PROBLEM TO WORK ON. Find where "135), pp. 134–138." appears in the entries below. That line and all lines after it, through the last, are to be duplicated exactly, with nothing else.

RECORDS PROVIDED.
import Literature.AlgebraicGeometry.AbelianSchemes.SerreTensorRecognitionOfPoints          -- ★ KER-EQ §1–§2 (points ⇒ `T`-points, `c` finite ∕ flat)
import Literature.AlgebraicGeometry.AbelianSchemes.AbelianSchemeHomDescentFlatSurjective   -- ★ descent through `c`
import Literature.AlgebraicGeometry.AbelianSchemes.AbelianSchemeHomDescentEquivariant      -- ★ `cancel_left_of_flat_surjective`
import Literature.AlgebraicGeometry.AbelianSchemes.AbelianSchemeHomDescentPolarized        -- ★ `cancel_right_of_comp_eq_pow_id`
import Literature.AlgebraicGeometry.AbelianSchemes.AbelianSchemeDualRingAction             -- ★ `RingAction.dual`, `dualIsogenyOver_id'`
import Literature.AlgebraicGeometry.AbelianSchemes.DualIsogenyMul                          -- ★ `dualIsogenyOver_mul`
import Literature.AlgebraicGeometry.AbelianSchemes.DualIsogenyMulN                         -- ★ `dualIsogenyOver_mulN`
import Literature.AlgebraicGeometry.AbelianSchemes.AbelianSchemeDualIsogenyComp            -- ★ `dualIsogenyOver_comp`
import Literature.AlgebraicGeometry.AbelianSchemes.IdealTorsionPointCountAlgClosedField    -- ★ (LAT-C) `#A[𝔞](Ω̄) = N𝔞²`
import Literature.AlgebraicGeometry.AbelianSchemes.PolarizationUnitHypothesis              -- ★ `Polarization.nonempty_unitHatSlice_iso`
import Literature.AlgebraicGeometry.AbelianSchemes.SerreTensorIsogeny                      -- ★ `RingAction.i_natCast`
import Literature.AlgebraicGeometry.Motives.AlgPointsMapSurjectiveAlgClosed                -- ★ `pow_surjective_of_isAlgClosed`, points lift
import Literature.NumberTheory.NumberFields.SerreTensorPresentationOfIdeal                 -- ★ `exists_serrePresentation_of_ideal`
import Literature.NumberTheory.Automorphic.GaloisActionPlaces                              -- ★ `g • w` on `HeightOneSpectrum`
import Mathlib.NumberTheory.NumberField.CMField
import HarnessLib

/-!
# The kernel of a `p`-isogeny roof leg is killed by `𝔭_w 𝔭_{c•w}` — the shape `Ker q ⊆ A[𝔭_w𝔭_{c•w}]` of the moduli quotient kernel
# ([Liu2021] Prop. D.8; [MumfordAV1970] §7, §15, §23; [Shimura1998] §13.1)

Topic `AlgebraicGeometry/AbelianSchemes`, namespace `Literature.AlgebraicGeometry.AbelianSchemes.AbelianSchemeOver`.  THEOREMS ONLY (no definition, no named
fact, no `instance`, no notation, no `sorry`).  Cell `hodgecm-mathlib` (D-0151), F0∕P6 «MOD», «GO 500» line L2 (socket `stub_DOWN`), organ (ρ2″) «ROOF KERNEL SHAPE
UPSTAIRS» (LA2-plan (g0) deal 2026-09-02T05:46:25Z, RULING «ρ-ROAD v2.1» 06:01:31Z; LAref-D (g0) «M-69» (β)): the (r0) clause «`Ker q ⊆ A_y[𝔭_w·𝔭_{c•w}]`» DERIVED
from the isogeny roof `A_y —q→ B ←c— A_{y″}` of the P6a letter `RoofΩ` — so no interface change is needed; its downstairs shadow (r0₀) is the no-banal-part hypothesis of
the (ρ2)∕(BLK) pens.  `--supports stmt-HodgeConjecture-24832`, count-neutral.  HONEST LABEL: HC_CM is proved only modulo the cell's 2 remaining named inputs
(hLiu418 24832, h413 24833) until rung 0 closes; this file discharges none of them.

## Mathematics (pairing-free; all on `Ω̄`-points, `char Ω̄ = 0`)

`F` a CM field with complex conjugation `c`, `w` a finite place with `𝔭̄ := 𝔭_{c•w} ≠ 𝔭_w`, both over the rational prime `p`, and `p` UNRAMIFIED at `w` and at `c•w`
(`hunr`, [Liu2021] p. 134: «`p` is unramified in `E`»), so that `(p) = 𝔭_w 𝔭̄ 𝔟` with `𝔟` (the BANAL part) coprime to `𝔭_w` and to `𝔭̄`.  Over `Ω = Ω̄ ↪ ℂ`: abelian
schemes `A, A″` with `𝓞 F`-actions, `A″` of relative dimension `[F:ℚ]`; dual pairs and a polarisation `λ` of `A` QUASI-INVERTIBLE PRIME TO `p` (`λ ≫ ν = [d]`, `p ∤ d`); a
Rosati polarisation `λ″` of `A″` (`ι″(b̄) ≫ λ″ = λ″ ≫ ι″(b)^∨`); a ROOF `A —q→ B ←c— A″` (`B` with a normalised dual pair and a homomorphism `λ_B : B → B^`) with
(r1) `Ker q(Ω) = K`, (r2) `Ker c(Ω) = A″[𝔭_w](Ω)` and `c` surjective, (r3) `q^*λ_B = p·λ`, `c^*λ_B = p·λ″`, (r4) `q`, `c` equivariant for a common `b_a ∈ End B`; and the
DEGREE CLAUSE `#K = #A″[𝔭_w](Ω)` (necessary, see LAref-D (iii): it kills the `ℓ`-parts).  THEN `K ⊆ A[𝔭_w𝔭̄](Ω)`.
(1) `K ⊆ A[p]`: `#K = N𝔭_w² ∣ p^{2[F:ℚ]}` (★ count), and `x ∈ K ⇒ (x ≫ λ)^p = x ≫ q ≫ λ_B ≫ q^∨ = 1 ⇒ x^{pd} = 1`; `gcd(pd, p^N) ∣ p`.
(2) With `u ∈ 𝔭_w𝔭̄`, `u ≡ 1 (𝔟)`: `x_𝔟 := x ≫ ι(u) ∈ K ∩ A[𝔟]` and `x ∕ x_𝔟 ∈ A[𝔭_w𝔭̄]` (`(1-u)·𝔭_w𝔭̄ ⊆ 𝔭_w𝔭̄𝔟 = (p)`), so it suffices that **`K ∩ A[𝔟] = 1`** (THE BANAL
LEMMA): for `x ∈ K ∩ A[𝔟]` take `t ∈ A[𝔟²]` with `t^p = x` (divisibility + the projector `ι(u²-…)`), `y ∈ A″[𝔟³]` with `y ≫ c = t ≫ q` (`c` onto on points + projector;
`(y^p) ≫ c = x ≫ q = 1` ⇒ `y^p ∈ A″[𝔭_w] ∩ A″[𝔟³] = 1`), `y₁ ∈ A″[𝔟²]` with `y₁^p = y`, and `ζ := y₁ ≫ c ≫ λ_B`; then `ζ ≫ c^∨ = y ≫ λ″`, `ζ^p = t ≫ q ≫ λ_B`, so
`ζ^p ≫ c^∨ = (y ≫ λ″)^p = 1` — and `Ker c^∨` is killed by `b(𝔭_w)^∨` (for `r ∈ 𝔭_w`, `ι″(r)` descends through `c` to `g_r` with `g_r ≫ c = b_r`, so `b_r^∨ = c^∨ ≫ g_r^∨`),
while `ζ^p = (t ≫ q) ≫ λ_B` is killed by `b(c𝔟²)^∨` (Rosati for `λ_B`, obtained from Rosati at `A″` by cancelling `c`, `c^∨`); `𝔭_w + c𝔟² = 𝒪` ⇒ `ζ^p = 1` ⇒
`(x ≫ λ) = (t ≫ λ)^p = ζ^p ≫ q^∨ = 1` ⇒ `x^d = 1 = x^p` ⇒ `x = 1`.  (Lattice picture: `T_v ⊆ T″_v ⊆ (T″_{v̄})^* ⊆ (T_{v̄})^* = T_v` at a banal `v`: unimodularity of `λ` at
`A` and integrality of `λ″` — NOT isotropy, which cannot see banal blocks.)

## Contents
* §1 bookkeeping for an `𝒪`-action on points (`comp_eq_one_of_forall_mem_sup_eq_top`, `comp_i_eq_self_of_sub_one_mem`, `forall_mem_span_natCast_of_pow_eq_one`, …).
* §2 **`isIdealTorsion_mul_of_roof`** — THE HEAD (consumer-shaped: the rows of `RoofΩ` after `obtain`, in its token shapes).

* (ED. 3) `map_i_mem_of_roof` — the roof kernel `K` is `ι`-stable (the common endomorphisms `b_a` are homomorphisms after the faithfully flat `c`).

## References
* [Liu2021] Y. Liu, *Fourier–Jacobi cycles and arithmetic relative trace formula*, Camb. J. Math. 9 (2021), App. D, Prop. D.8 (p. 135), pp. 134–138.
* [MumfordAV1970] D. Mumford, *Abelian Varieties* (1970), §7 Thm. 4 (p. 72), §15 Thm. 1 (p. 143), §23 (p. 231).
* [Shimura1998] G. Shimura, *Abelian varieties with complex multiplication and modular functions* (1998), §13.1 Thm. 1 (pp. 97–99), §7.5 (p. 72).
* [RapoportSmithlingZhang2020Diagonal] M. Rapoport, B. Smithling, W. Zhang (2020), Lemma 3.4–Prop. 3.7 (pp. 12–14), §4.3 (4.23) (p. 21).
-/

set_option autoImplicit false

THE ANSWER.
* [Liu2021] Y. Liu, *Fourier–Jacobi cycles and arithmetic relative trace formula*, Camb. J. Math. 9 (2021), App. D, Prop. D.8 (p. 135), pp. 134–138.
* [MumfordAV1970] D. Mumford, *Abelian Varieties* (1970), §7 Thm. 4 (p. 72), §15 Thm. 1 (p. 143), §23 (p. 231).
* [Shimura1998] G. Shimura, *Abelian varieties with complex multiplication and modular functions* (1998), §13.1 Thm. 1 (pp. 97–99), §7.5 (p. 72).
* [RapoportSmithlingZhang2020Diagonal] M. Rapoport, B. Smithling, W. Zhang (2020), Lemma 3.4–Prop. 3.7 (pp. 12–14), §4.3 (4.23) (p. 21).
-/

set_option autoImplicit false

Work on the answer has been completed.